После девятого класса отец повез меня в Ригу к своей троюродной сестре. Он ни разу не сказал: «Это твоя родина, не забывай о своих корнях» или что-то в этом роде. Он понимал, что я совершенно русский, и не пытался меня переделать. Это вообще касалось воспитания в моей семье: я не помню наставлений и указаний, а тем более — дрессуры или накачки. Словом, меня не воспитывали! Так вот, я был очарован Латвией, но еще больше я был очарован отцом: с продавцами сувениров в центре Риги, с буфетчицами в Юрмале, с экскурсоводами в Саласпилсе он говорил на латышском языке! При этом я к своему пятнадцатилетию не знал ни одного слова, даже «привет».
Я не знаю латышского языка и никогда не собирался его учить. Наверное, я должен чувствовать угрызения совести, но их как не было, так и нет. Зато я люблю латышскую литературу (одни стихи Ояра Вациетиса или Майры Асаре чего стоят!), являюсь одним из редакторов «Рижского альманаха» (это объемное ежегодное издание на русском языке выходит в Латвии) и да, перевожу. Конечно, я тот еще переводчик, но когда подстрочники для тебя готовит самый знаменитый писатель Латвии (и обладатель многих российских и международных премий) Сергей Морейно, то любая задача становится выполнимой.

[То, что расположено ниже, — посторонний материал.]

/-- **Serre's scaling-and-absorption step** (Serre 2024 §5, pp. 1439–1440: (18) ⇒ (19) by the
change of time `τ = μt` optimised in `μ`, then absorption of `a Σ|[v]|` for `N a < θ(d)`; (20) by
the space scaling, vacuous here since the tree's torus is fixed). If the *dimensionally
inhomogeneous* payload inequality — the raw output of Compensated Integrability with
determinantal masses applied to the mass–momentum tensor of the billiard, Serre's (18) —
`pay[a,b] ≤ C (K + √(K E) + (b − a) E + ε · pay[a,b])²` holds for every hard-sphere trajectory of
every number `K` of spheres of every diameter `ε` on `𝕋³` and every window, then
`SerrePeriodicPayloadBound` holds, with `κ = 1/(8 max(C,1))` and `c = 8 max(C,1)`. Proof: the
time dilation `γ_μ = timeDilate μ γ` is again a trajectory (`IsHardSphereTrajectory.timeDilate`)
with payload `μ · pay`, energy `μ² E` and window `(b − a)/μ`, so `μ · pay ≤ C (K + μ Q)²` for all
`μ > 0`, `Q = √(KE) + (b−a)E + ε pay`; `μ = K/Q` gives `pay ≤ 4 C K Q`, and `4 C K ε ≤ 1/2`
absorbs the payload term. [cite: Serre2024, §5 (18)–(20), pp. 1439–1440] -/
theorem serrePeriodicPayloadBound_of_inhomogeneous
    (h18 : ∃ C : ℝ, ∀ (K : ℕ) (ε : ℝ), 0 < ε →
      ∀ γ : ℝ → Config K (Fin 3) T3, IsHardSphereTrajectory (Torus.geometry (Fin 3)) ε K γ →
        ∀ a b : ℝ, a ≤ b →
          collisionPayload (Torus.geometry (Fin 3)) ε γ a b ≤
            C * ((K : ℝ) + Real.sqrt ((K : ℝ) * configEnergy (γ a)) +
              (b - a) * configEnergy (γ a) +
              ε * collisionPayload (Torus.geometry (Fin 3)) ε γ a b) ^ 2) :
    SerrePeriodicPayloadBound := by
  obtain ⟨C, hC⟩ := h18
  set C₁ : ℝ := max C 1 with hC₁
  have hC₁pos : 0 < C₁ := lt_of_lt_of_le one_pos (le_max_right C 1)
  -- the inequality with the larger constant
  have h18' : ∀ (K : ℕ) (ε : ℝ), 0 < ε →
      ∀ γ : ℝ → Config K (Fin 3) T3, IsHardSphereTrajectory (Torus.geometry (Fin 3)) ε K γ →
        ∀ a b : ℝ, a ≤ b →
          collisionPayload (Torus.geometry (Fin 3)) ε γ a b ≤
            C₁ * ((K : ℝ) + Real.sqrt ((K : ℝ) * configEnergy (γ a)) +
              (b - a) * configEnergy (γ a) +
              ε * collisionPayload (Torus.geometry (Fin 3)) ε γ a b) ^ 2 :=
    fun K ε hε γ hγ a b hab =>
      (hC K ε hε γ hγ a b hab).trans (mul_le_mul_of_nonneg_right (le_max_left C 1) (sq_nonneg _))
  rw [serrePeriodicPayloadBound_iff]
  refine ⟨1 / (8 * C₁), by positivity, 8 * C₁, fun K ε hε hKε γ hγ a b hab => ?_⟩
  set G := Torus.geometry (Fin 3) with hG
  set P : ℝ := collisionPayload G ε γ a b with hP
  set E : ℝ := configEnergy (γ a) with hE
  have hP0 : 0 ≤ P := collisionPayload_nonneg G ε γ a b
  have hE0 : 0 ≤ E := by
    rw [hE]
    unfold configEnergy
    positivity
  have hT0 : 0 ≤ b - a := sub_nonneg.2 hab
  have hRHS0 : 0 ≤ 8 * C₁ * ((K : ℝ) ^ ((3 : ℝ) / 2) * Real.sqrt E + (b - a) * K * E) := by
    positivity
  -- no particle, no collision
  rcases Nat.eq_zero_or_pos K with hK0 | hKpos
  · subst hK0
    have hP00 : P = 0 := collisionPayload_eq_zero_of_le_one zero_le_one G ε γ a b
    rw [hP00]
    exact hRHS0
  have hK : (0 : ℝ) < K := Nat.cast_pos.2 hKpos
  -- the scaling family of inequalities
  set Q : ℝ := Real.sqrt (K * E) + (b - a) * E + ε * P with hQ
  have hQ0 : 0 ≤ Q := by positivity
  have key : ∀ μ : ℝ, 0 < μ → μ * P ≤ C₁ * ((K : ℝ) + μ * Q) ^ 2 := by
    intro μ hμ
    have hμ0 : μ ≠ 0 := hμ.ne'
    have htraj := hγ.timeDilate hμ
    have h := h18' K ε hε (timeDilate μ γ) htraj (a / μ) (b / μ)
      (div_le_div_of_nonneg_right hab hμ.le)
    rw [collisionPayload_timeDilate hμ, configEnergy_timeDilate, mul_div_cancel₀ a hμ0,
      mul_div_cancel₀ b hμ0] at h
    have hsqrt : Real.sqrt ((K : ℝ) * (μ ^ 2 * E)) = μ * Real.sqrt (K * E) := by
      rw [show (K : ℝ) * (μ ^ 2 * E) = μ ^ 2 * (K * E) by ring,
        Real.sqrt_mul (sq_nonneg μ), Real.sqrt_sq hμ.le]
    have hre : (K : ℝ) + Real.sqrt ((K : ℝ) * (μ ^ 2 * E)) + (b / μ - a / μ) * (μ ^ 2 * E) +
        ε * (μ * P) = K + μ * Q := by
      rw [hsqrt, hQ]
      field_simp
      ring
    calc μ * P ≤ _ := h
      _ = C₁ * ((K : ℝ) + μ * Q) ^ 2 := by rw [hre]
  -- optimise in μ
  rcases hQ0.eq_or_lt with hQz | hQpos
  · -- Q = 0: then μ P ≤ C₁ K² for all μ, so P = 0
    have hPz : P = 0 := by
      by_contra hPne
      have hPpos : 0 < P := lt_of_le_of_ne hP0 (Ne.symm hPne)
      have h := key ((C₁ * (K : ℝ) ^ 2 + 1) / P) (by positivity)
      rw [← hQz, mul_zero, add_zero, div_mul_cancel₀ _ hPpos.ne'] at h
      linarith
    rw [hPz]
    exact hRHS0
  · have hQne : Q ≠ 0 := hQpos.ne'
    have hkey := key (K / Q) (div_pos hK hQpos)
    have hsimp : (K : ℝ) + K / Q * Q = 2 * K := by
      rw [div_mul_cancel₀ _ hQne]
      ring
    rw [hsimp, div_mul_eq_mul_div, div_le_iff₀ hQpos] at hkey
    -- hkey : K * P ≤ C₁ * (2K)² * Q
    have h1 : P ≤ 4 * C₁ * K * Q := by
      refine le_of_mul_le_mul_left ?_ hK
      calc (K : ℝ) * P ≤ C₁ * (2 * K) ^ 2 * Q := hkey
        _ = K * (4 * C₁ * K * Q) := by ring
    have h1' : P ≤ 4 * C₁ * K * Real.sqrt (K * E) + 4 * C₁ * K * ((b - a) * E) +
        4 * C₁ * (K * ε) * P := by
      have : 4 * C₁ * ↑K * Q = 4 * C₁ * K * Real.sqrt (K * E) + 4 * C₁ * K * ((b - a) * E) +
          4 * C₁ * (K * ε) * P := by
        rw [hQ]
        ring
      linarith
    have hε' : 4 * C₁ * ((K : ℝ) * ε) ≤ 1 / 2 := by
      have h := mul_lt_mul_of_pos_left hKε (by positivity : (0 : ℝ) < 4 * C₁)
      have h' : 4 * C₁ * (1 / (8 * C₁)) = 1 / 2 := by
        field_simp
        ring
      linarith
    have h3 : 4 * C₁ * ((K : ℝ) * ε) * P ≤ 1 / 2 * P :=
      mul_le_mul_of_nonneg_right hε' hP0
    have hpow : (K : ℝ) ^ ((3 : ℝ) / 2) * Real.sqrt E = K * Real.sqrt (K * E) := by
      rw [Real.sqrt_mul hK.le, ← mul_assoc, show (3 : ℝ) / 2 = 1 + 1 / 2 by norm_num,
        Real.rpow_add hK, Real.rpow_one, ← Real.sqrt_eq_rpow]
    rw [hpow]
    have h4 : 0 ≤ 4 * C₁ * (K : ℝ) * Real.sqrt (K * E) := by positivity
    have h5 : 0 ≤ 4 * C₁ * (K : ℝ) * ((b - a) * E) := by positivity
    nlinarith [h1', h3, h4, h5]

— Детство на берегу океана… Сырость, холод или сплошная романтика? Кем мечтал стать в детстве? Учился плавать в океане? Боялся ли акул и косаток?
— Мне нравится, что я родился во Владивостоке. Это такая… романтика на пустом месте: ты, кажется, ничего не сделал, но уже получил в дар и сопки, и бухту Золотой Рог с кораблями, и Японское море, и даже саму Японию. Да, здорово, конечно, но своего родного города я не помню: отца перевели на строящийся корабль в Ленинград, там у него нашли какую-то болячку, списали на берег и отправили служить в город Киров, в военкомат. Так что мои первые детские воспоминания — кировские. Но благодаря старшим братьям я знаю, что во Владивостоке того времени было очень туго с водой (надо было выстаивать большую очередь к роднику, чтобы заполнить какие-то домашние резервуары), что мальчишки любили купаться в океане, ели дикий лук, исследовали тоннели и башни Владивостокской крепости (военное сооружение, построенное еще в начале ХХ века). А еще мама говорила, что старшие братья всегда с порога угадывали, пришел отец ночевать или остался дежурить на корабле. Это называлось «в квартире морем пахнет». Я так и не понял, что это были за запахи — железа, топлива, дальневосточного ветра, соли…
Акул и косаток я, конечно, боюсь, для этого не надо жить на берегу океана. Профессия… Помню, что хотел подносить сено оленям в зоопарке, а позже — сесть за руль троллейбуса. И еще — я не скучаю по Владивостоку и не мечтаю туда вернуться, потому что он для меня — сказка. Я не хочу, чтобы сказка превратилась в быль.
Когда мне было пять, семья переехала на Южный Урал: отца перевели в здешний военкомат. Получается, что Челябинск — мой родной город, и я очень этому рад.